(Data excerpts Opens)

import Summits.BirchSwinnertonDyer.BirchSwinnertonDyer.Theorems.SignedLowerHalvesKobayashiMainConjectureSmallImageHeckePrimeMuPrelims
import Summits.BirchSwinnertonDyer.BirchSwinnertonDyer.Theorems.SignedLowerHalvesKobayashiMainConjectureSmallImageOrbitSumMuThree
import Summits.BirchSwinnertonDyer.BirchSwinnertonDyer.Theorems.PrintX9EvenBranchMuZeroInputFree
import Literature.NumberTheory.EllipticCurves.SupersingularIrreducibleProofs
import Literature.NumberTheory.EllipticCurves.SerreOpenImageOrdinaryInertiaProofs
import HarnessLib

/-!
# Route `SignedLowerHalves`, crux `KobayashiMainConjectureSmallImage` (item stmt-BirchSwinnertonDyer-19002),
# line `birth_acns`: **the one-sign analytic μ-rider at `p = 3`, INPUT-FREE** —
# `min(μ(L₃⁺(f)), μ(L₃⁻(f))) = 0` for the newform `f` of EVERY elliptic curve over `ℚ` with good reduction at `3` and `a₃ = 0`
# (cell `bsd-ssimc`, seat `bsd-line-slh-p3` gen 8; THEOREMS ONLY; helper)

The `p = 3` half of the line's one-sign μ-rider, derived from THEOREMS OF THE TREE and nothing else — no stub, no named fact:

* `Rank1Residual.EvenBranch.cycWindingNonConstantAt_of_odd` (`Theorems/PrintX9EvenBranchMuZeroInputFree.lean`, cells bsd-f3-mu /
  bsd-print-x8 / x9 / x10b): for an ODD good prime `p` with `E[p]` irreducible, the plus symbol `a ↦ [a/pⁿ]⁺_f` is NON-CONSTANT
  `p`-adically on the `p`-power cusps (`CycWindingNonConstantAt W p`) — THEOREM B «the `p`-power cyclotomic winding classes span
  `pr Γ_H(N)`» by the orbit trick in `SL₂(ℤ[1/p])` from **Vaserstein's theorem `G(ℤ[1/p], N·ℤ[1/p]) = E(ℤ[1/p], N·ℤ[1/p])`, PROVED in
  the tree** (`Literature/NumberTheory/Automorphic/CongruenceSubgroupPropertySL2AwayHolds.lean`), then the vertical Stevens bridge;
* `hasIrreducibleModPGaloisRep_of_dvd_frobeniusTrace` (Serre 1972 §1.11 Prop. 12, tree): good supersingular `p ≠ 2` ⇒ `E[p]` irreducible;
* this seat's Modules 1b/2′ (`…SmallImageOrbitSumMuThree`, `…SmallImageHeckePrimeMuPrelims`): `3`-integrality of `[a/3^k]⁺`, the
  `K₀`-step at the cusp `0` (`norm_ratPlusSymbol_zero_lt_one`), and «one unit plus symbol `[u/3^{n+1}]⁺` ⇒ a signed Pollack function
  with unit content» (roots of unity `±1` in `ℤ₃`, Pollack's Prop. 6.18 proved integrally in the tree).

Main results: `exists_norm_ratPlusSymbol_eq_one_of_nonConstant` (non-constancy ⇒ some `[a/p^k]⁺`, `k ≥ 1`, `p ∤ a`, is a `p`-adic
unit; any odd `p`, `a_p = 0`, `p ∤ N`), `exists_unit_norm_ratPlusSymbol_eq_one_of_nonConstant` (unit-residue form),
`exists_unit_norm_ratPlusSymbol_three_eq_one_of_isNewformOf` and **`exists_sign_hasUnitContent_three_of_isNewformOf`**:
for `W/ℚ` globally minimal with good reduction at `3` and `a₃ = 0` and its newform `f`,
`∃ ε L, IsSignedPAdicLFunction f 3 ε L ∧ HasUnitContent L`.  This DISCHARGES the `p = 3` μ-stub of line `birth_acns`
(v6 `stub_muOneSign_ns_three` / v7 `stub_lemmaPrime_three` / v8 `stub_SpGenerates_three` / v9 `stub_vasersteinLiehl_three` all become
unnecessary: the ideator bsd-idea-13's EG-REDUCTION is realised by the tree's own THEOREM B road).  HONEST SCOPE: this is the analytic
one-sign `μ = 0` at `p = 3` only; crux 4 (`KobayashiMainConjectureSmallImage`) stays OPEN (engine stubs); BSD is not proved by any of this.

References: [MazurTateTeitelbaum1986Invent] §I.4 (4.2), §I.8, §I.10 (10.1); [PollackWeston2011] Thm. 4.1 (1), Rem. 4.2;
[Vaserstein1972SL2] Theorem; [Manin1972] Prop. 1.4, Thm. 1.9; [Serre1972] §1.11 Prop. 12.
-/

-- D-0017: single-problem summit, the namespace repeats the problem name by design.
set_option linter.dupNamespace false
set_option autoImplicit false

noncomputable section

open scoped Classical MatrixGroups ModularForm

open CongruenceSubgroup Literature.NumberTheory.EllipticCurves Literature.NumberTheory.EllipticCurves.ModularForms
  Literature.NumberTheory.EllipticCurves.Kobayashi2003 Literature.NumberTheory.EllipticCurves.GreenbergVatsal2000
  Literature.NumberTheory.EllipticCurves.Rank1Residual

namespace Summit.BirchSwinnertonDyer.BirchSwinnertonDyer.Theorems.SmallImageCycWindingMuThree

open Summit.BirchSwinnertonDyer.BirchSwinnertonDyer.Theorems.SmallImageHeckePrimeMu
  (norm_ratPlusSymbol_intCast_div_pow_le_one norm_ratPlusSymbol_zero_lt_one)

variable {N : ℕ} [NeZero N] (f : CuspForm (Gamma0 N) 2) {p : ℕ} [Fact p.Prime]

/-! ## §1 From a unit value `[b/pⁿ]⁺` to a unit value at a REDUCED `p`-power cusp `[a/p^k]⁺`, `k ≥ 1`, `p ∤ a` -/

/-- **Descent of a unit plus symbol to a reduced `p`-power cusp**: `p` odd, `p ∤ N`, `a_p(f) = 0`, rational newform `f`;
if `‖[b/pⁿ]⁺_f‖_p = 1` for some `b ∈ ℤ`, `n ≥ 0`, then `‖[a/p^k]⁺_f‖_p = 1` for some `k ≥ 1` and `a` prime to `p`.
(Cancel powers of `p` in `b/pⁿ`; at `n = 0`, `[b]⁺ = [0]⁺` and the `K₀`-step `2[0]⁺ = -Σ_{u ∈ (ℤ/p)ˣ} [u/p]⁺` of
`norm_ratPlusSymbol_zero_lt_one` produces a unit `[u/p]⁺`.) [cite: MazurTateTeitelbaum1986Invent, §I.4 (4.2)] -/
theorem exists_norm_ratPlusSymbol_eq_one_of_norm_eq_one (hp2 : p ≠ 2) (hf0 : IsNewform0 f) (hQ : coeffField f = ⊥)
    (hpN : ¬ p ∣ N) (hap : cuspCoeff f p = ((0 : ℤ) : ℂ)) (n : ℕ) (b : ℤ)
    (hb : ‖((ratPlusSymbol f ((b : ℚ) / (p : ℚ) ^ n) : ℚ) : ℚ_[p])‖ = 1) :
    ∃ (k : ℕ) (a : ℤ), 1 ≤ k ∧ IsCoprime a (p : ℤ) ∧
      ‖((ratPlusSymbol f ((a : ℚ) / (p : ℚ) ^ k) : ℚ) : ℚ_[p])‖ = 1 := by
  have hp : p.Prime := Fact.out
  have hpint : Prime (p : ℤ) := Nat.prime_iff_prime_int.mp hp
  induction n generalizing b with
  | zero =>
    -- `[b]⁺ = [0]⁺`
    have h0 : ratPlusSymbol f ((b : ℚ) / (p : ℚ) ^ 0) = ratPlusSymbol f 0 := by
      rw [pow_zero, div_one, ← zero_add (b : ℚ), ratPlusSymbol_add_intCast_eq]
    rw [h0] at hb
    by_contra hne
    push Not at hne
    have hH1 : ∀ a : ℤ, IsCoprime a (p : ℤ) → ‖((ratPlusSymbol f ((a : ℚ) / (p : ℚ) ^ 1) : ℚ) : ℚ_[p])‖ < 1 := by
      intro a ha
      exact lt_of_le_of_ne (norm_ratPlusSymbol_intCast_div_pow_le_one f hp2 hf0 hpN hap a 1) (hne 1 a le_rfl ha)
    have hlt := norm_ratPlusSymbol_zero_lt_one f hp2 hf0 hQ hpN hap hH1
    rw [hb] at hlt
    exact lt_irrefl _ hlt
  | succ m ih =>
    by_cases hdvd : (p : ℤ) ∣ b
    · obtain ⟨c, rfl⟩ := hdvd
      have hpq : (p : ℚ) ≠ 0 := by exact_mod_cast hp.ne_zero
      have heq : (((p : ℤ) * c : ℤ) : ℚ) / (p : ℚ) ^ (m + 1) = (c : ℚ) / (p : ℚ) ^ m := by
        push_cast
        rw [pow_succ]
        field_simp
      rw [heq] at hb
      exact ih c hb
    · exact ⟨m + 1, b, by omega, (hpint.coprime_iff_not_dvd.mpr hdvd).symm, hb⟩

/-- **Non-constancy ⇒ a unit plus symbol at a reduced `p`-power cusp**: `p` odd, `p ∤ N`, `a_p(f) = 0`, rational newform `f`;
if `1 ≤ ‖[a/pⁿ]⁺ - [a'/pⁿ]⁺‖_p` for some `n, a, a'` (the shape of `CycWindingNonConstantAt`), then `‖[a/p^k]⁺_f‖_p = 1` for some
`k ≥ 1`, `p ∤ a` (ultrametric inequality + `p`-integrality of `[·/p^k]⁺` + the descent above).
[cite: MazurTateTeitelbaum1986Invent, §I.4 (4.2), §I.10 (10.1)] -/
theorem exists_norm_ratPlusSymbol_eq_one_of_nonConstant (hp2 : p ≠ 2) (hf0 : IsNewform0 f) (hQ : coeffField f = ⊥)
    (hpN : ¬ p ∣ N) (hap : cuspCoeff f p = ((0 : ℤ) : ℂ))
    (h : ∃ (n : ℕ) (a a' : ℤ), 1 ≤ ‖((ratPlusSymbol f ((a : ℚ) / (p : ℚ) ^ n) - ratPlusSymbol f ((a' : ℚ) / (p : ℚ) ^ n) : ℚ) :
        ℚ_[p])‖) :
    ∃ (k : ℕ) (a : ℤ), 1 ≤ k ∧ IsCoprime a (p : ℤ) ∧
      ‖((ratPlusSymbol f ((a : ℚ) / (p : ℚ) ^ k) : ℚ) : ℚ_[p])‖ = 1 := by
  obtain ⟨n, a, a', h1⟩ := h
  -- ultrametric: one of the two symbols has norm `≥ 1`, hence `= 1`
  have hmax : 1 ≤ max ‖((ratPlusSymbol f ((a : ℚ) / (p : ℚ) ^ n) : ℚ) : ℚ_[p])‖
      ‖((ratPlusSymbol f ((a' : ℚ) / (p : ℚ) ^ n) : ℚ) : ℚ_[p])‖ := by
    refine le_trans h1 ?_
    push_cast
    rw [sub_eq_add_neg]
    refine le_trans (IsUltrametricDist.norm_add_le_max _ _) ?_
    rw [norm_neg]
  rcases le_max_iff.mp hmax with ha | ha'
  · exact exists_norm_ratPlusSymbol_eq_one_of_norm_eq_one f hp2 hf0 hQ hpN hap n a
      (le_antisymm (norm_ratPlusSymbol_intCast_div_pow_le_one f hp2 hf0 hpN hap a n) ha)
  · exact exists_norm_ratPlusSymbol_eq_one_of_norm_eq_one f hp2 hf0 hQ hpN hap n a'
      (le_antisymm (norm_ratPlusSymbol_intCast_div_pow_le_one f hp2 hf0 hpN hap a' n) ha')

/-! ## §2 Unit-residue form -/

/-- **Unit-residue form**: under the same hypotheses, some `[u/p^{n+1}]⁺_f` with `u` a UNIT of `ℤ/p^{n+1}` (represented in
`[0, p^{n+1})`) is a `p`-adic unit (`ℤ`-periodicity of `[·]⁺`). [cite: MazurTateTeitelbaum1986Invent, §I.4 (4.2)] -/
theorem exists_unit_norm_ratPlusSymbol_eq_one_of_nonConstant (hp2 : p ≠ 2) (hf0 : IsNewform0 f) (hQ : coeffField f = ⊥)
    (hpN : ¬ p ∣ N) (hap : cuspCoeff f p = ((0 : ℤ) : ℂ))
    (h : ∃ (n : ℕ) (a a' : ℤ), 1 ≤ ‖((ratPlusSymbol f ((a : ℚ) / (p : ℚ) ^ n) - ratPlusSymbol f ((a' : ℚ) / (p : ℚ) ^ n) : ℚ) :
        ℚ_[p])‖) :
    ∃ (n : ℕ) (u : (ZMod (p ^ (n + 1)))ˣ),
      ‖((ratPlusSymbol f (((u : ZMod (p ^ (n + 1))).val : ℚ) / (p : ℚ) ^ (n + 1)) : ℚ) : ℚ_[p])‖ = 1 := by
  have hp : p.Prime := Fact.out
  obtain ⟨k, a, hk, ha, hnorm⟩ := exists_norm_ratPlusSymbol_eq_one_of_nonConstant f hp2 hf0 hQ hpN hap h
  obtain ⟨n, rfl⟩ : ∃ n, k = n + 1 := ⟨k - 1, by omega⟩
  haveI : NeZero (p ^ (n + 1)) := ⟨pow_ne_zero _ hp.ne_zero⟩
  -- `a` is a unit modulo `p^{n+1}`
  have hunit : IsUnit ((a : ℤ) : ZMod (p ^ (n + 1))) := by
    have hapk : IsCoprime a ((p : ℤ) ^ (n + 1)) := ha.pow_right
    obtain ⟨x, y, hxy⟩ := hapk
    refine IsUnit.of_mul_eq_one ((x : ℤ) : ZMod (p ^ (n + 1))) ?_
    have hp0 : ((p : ℕ) : ZMod (p ^ (n + 1))) ^ (n + 1) = 0 := by
      rw [← Nat.cast_pow, ZMod.natCast_self]
    have h := congr_arg (fun z : ℤ ↦ (z : ZMod (p ^ (n + 1)))) hxy
    simp only [Int.cast_add, Int.cast_mul, Int.cast_pow, Int.cast_natCast, Int.cast_one, hp0, mul_zero,
      add_zero] at h
    rw [mul_comm]
    exact h
  obtain ⟨u, hu⟩ := hunit
  refine ⟨n, u, ?_⟩
  -- `[u.val/p^{n+1}]⁺ = [a/p^{n+1}]⁺` by periodicity
  have hval : (((u : ZMod (p ^ (n + 1))).val : ℤ)) = a % (p ^ (n + 1) : ℕ) := by
    rw [hu, ZMod.val_intCast]
  have heq : (((u : ZMod (p ^ (n + 1))).val : ℚ) / (p : ℚ) ^ (n + 1)) =
      (a : ℚ) / (p : ℚ) ^ (n + 1) + ((-(a / (p ^ (n + 1) : ℕ)) : ℤ) : ℚ) := by
    have hpq : ((p : ℚ) ^ (n + 1)) ≠ 0 := pow_ne_zero _ (by exact_mod_cast hp.ne_zero)
    have hdiv := Int.mul_ediv_add_emod a (p ^ (n + 1) : ℕ)
    have hvalq : (((u : ZMod (p ^ (n + 1))).val : ℚ)) = ((a % (p ^ (n + 1) : ℕ) : ℤ) : ℚ) := by
      exact_mod_cast hval
    rw [hvalq]
    field_simp
    have h2 : ((a % (p ^ (n + 1) : ℕ) : ℤ) : ℚ) = (a : ℚ) - ((p ^ (n + 1) : ℕ) : ℚ) * ((a / (p ^ (n + 1) : ℕ) : ℤ) : ℚ) := by
      have h3 : (((p ^ (n + 1) : ℕ) : ℤ) * (a / (p ^ (n + 1) : ℕ)) + a % (p ^ (n + 1) : ℕ) : ℤ) = a := hdiv
      have h4 := congr_arg (fun z : ℤ ↦ (z : ℚ)) h3
      push_cast at h4 ⊢
      linarith
    rw [h2]
    push_cast
    ring
  rw [heq, ratPlusSymbol_add_intCast_eq]
  exact hnorm

/-! ## §3 The newform of an elliptic curve at `p = 3`: everything is a theorem of the tree -/

/-- **`E[3]` is irreducible at a good prime `3` with `a₃ = 0`** (good SUPERSINGULAR reduction; Serre 1972 Prop. 12 in the tree:
`hasIrreducibleModPGaloisRep_of_dvd_frobeniusTrace`, `3 ∤ Δ_min` from good reduction). [cite: Serre1972, §1.11 Prop. 12] -/
theorem hasIrreducibleModPGaloisRep_three_of_frobeniusTrace_eq_zero (W : WeierstrassCurve ℚ) [W.IsElliptic] [W.IsGloballyMinimal]
    (hgood : W.HasGoodReductionAtPrime 3) (hap : W.frobeniusTrace 3 = 0) : W.HasIrreducibleModPGaloisRep 3 :=
  haveI : Fact (Nat.Prime 3) := ⟨Nat.prime_three⟩
  hasIrreducibleModPGaloisRep_of_dvd_frobeniusTrace W 3 (by decide)
    (W.not_dvd_minimalDiscriminantInt_of_hasGoodReductionAtPrime' 3 hgood) (by rw [hap]; exact dvd_zero _)

/-- **A unit plus symbol at `3` for the newform of every curve with good reduction at `3` and `a₃ = 0`**: for `W/ℚ` globally minimal,
`f` its newform of level `N`, some `[u/3^{n+1}]⁺_f` (`u` a unit mod `3^{n+1}`) is a `3`-adic unit.  Non-constancy of the `3`-power
cyclotomic winding symbols (`EvenBranch.cycWindingNonConstantAt_of_odd`, input-free THEOREM B road of the tree) + irreducibility of `E[3]`
(supersingular) + §§1–2. [cite: MazurTateTeitelbaum1986Invent, §I.10 (10.1)] [cite: Vaserstein1972SL2, Theorem] -/
theorem exists_unit_norm_ratPlusSymbol_three_eq_one_of_isNewformOf {W : WeierstrassCurve ℚ} [W.IsElliptic] [W.IsGloballyMinimal]
    (hf : IsNewformOf W f) (hgood : W.HasGoodReductionAtPrime 3) (hap : W.frobeniusTrace 3 = 0) :
    ∃ (n : ℕ) (u : (ZMod (3 ^ (n + 1)))ˣ),
      ‖((ratPlusSymbol f (((u : ZMod (3 ^ (n + 1))).val : ℚ) / (3 : ℚ) ^ (n + 1)) : ℚ) : ℚ_[3])‖ = 1 := by
  haveI : Fact (Nat.Prime 3) := ⟨Nat.prime_three⟩
  have h32 : (3 : ℕ) ≠ 2 := by decide
  have h3N : ¬ 3 ∣ N := not_dvd_level_of_isNewformOf hf hgood
  have hap' : cuspCoeff f 3 = ((0 : ℤ) : ℂ) := by
    rw [cuspCoeff_eq_frobeniusTrace_of_isNewformOf_holds hf hgood, hap]
  have hirr := hasIrreducibleModPGaloisRep_three_of_frobeniusTrace_eq_zero W hgood hap
  have hnc : CycWindingNonConstantAt W 3 :=
    Summit.BirchSwinnertonDyer.BirchSwinnertonDyer.Rank1Residual.EvenBranch.cycWindingNonConstantAt_of_odd W 3 h32 hgood hirr
  have h := hnc f hf
  exact_mod_cast exists_unit_norm_ratPlusSymbol_eq_one_of_nonConstant f h32 hf.1 hf.coeffField_eq_bot h3N hap'
    (by exact_mod_cast h)

/-- **THE ONE-SIGN μ-RIDER AT `p = 3`, input-free**: for `W/ℚ` globally minimal with good reduction at `3` and `a₃ = 0` and its newform
`f` of level `N`, one of Pollack's signed `3`-adic `L`-functions of `f` has UNIT CONTENT: `∃ ε L, IsSignedPAdicLFunction f 3 ε L ∧ HasUnitContent L`,
i.e. `min(μ(L₃⁺(f)), μ(L₃⁻(f))) = 0`.  (= `exists_unit_norm_ratPlusSymbol_three_eq_one_of_isNewformOf` + this seat's
`SmallImageOrbitSumMuThree.exists_sign_hasUnitContent_three_of_norm_ratPlusSymbol_eq_one`, p636964.)  Discharges the `p = 3` μ-stub of line
`birth_acns` of crux `KobayashiMainConjectureSmallImage`; says nothing about the engine stubs, the crux, or BSD.
[cite: PollackWeston2011, Thm. 4.1 (1), Rem. 4.2] [cite: MazurTateTeitelbaum1986Invent, §I.10 (10.1)] [cite: Vaserstein1972SL2, Theorem] -/
theorem exists_sign_hasUnitContent_three_of_isNewformOf {W : WeierstrassCurve ℚ} [W.IsElliptic] [W.IsGloballyMinimal]
    (hf : IsNewformOf W f) (hgood : W.HasGoodReductionAtPrime 3) (hap : W.frobeniusTrace 3 = 0) :
    ∃ (ε : ℤˣ) (L : IwasawaAlgebra 3), IsSignedPAdicLFunction f 3 ε L ∧ HasUnitContent L := by
  obtain ⟨n, u, hunit⟩ := exists_unit_norm_ratPlusSymbol_three_eq_one_of_isNewformOf f hf hgood hap
  exact Summit.BirchSwinnertonDyer.BirchSwinnertonDyer.Theorems.SmallImageOrbitSumMuThree.exists_sign_hasUnitContent_three_of_norm_ratPlusSymbol_eq_one
    f hf hgood hap u hunit

end Summit.BirchSwinnertonDyer.BirchSwinnertonDyer.Theorems.SmallImageCycWindingMuThree

end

(Data excerpts Closes)

• **The task**: Go through the entries and copy every line that has "crux".

• **Completed task**:
# Route `SignedLowerHalves`, crux `KobayashiMainConjectureSmallImage` (item stmt-BirchSwinnertonDyer-19002),
one-sign `μ = 0` at `p = 3` only; crux 4 (`KobayashiMainConjectureSmallImage`) stays OPEN (engine stubs); BSD is not proved by any of this.
`birth_acns` of crux `KobayashiMainConjectureSmallImage`; says nothing about the engine stubs, the crux, or BSD.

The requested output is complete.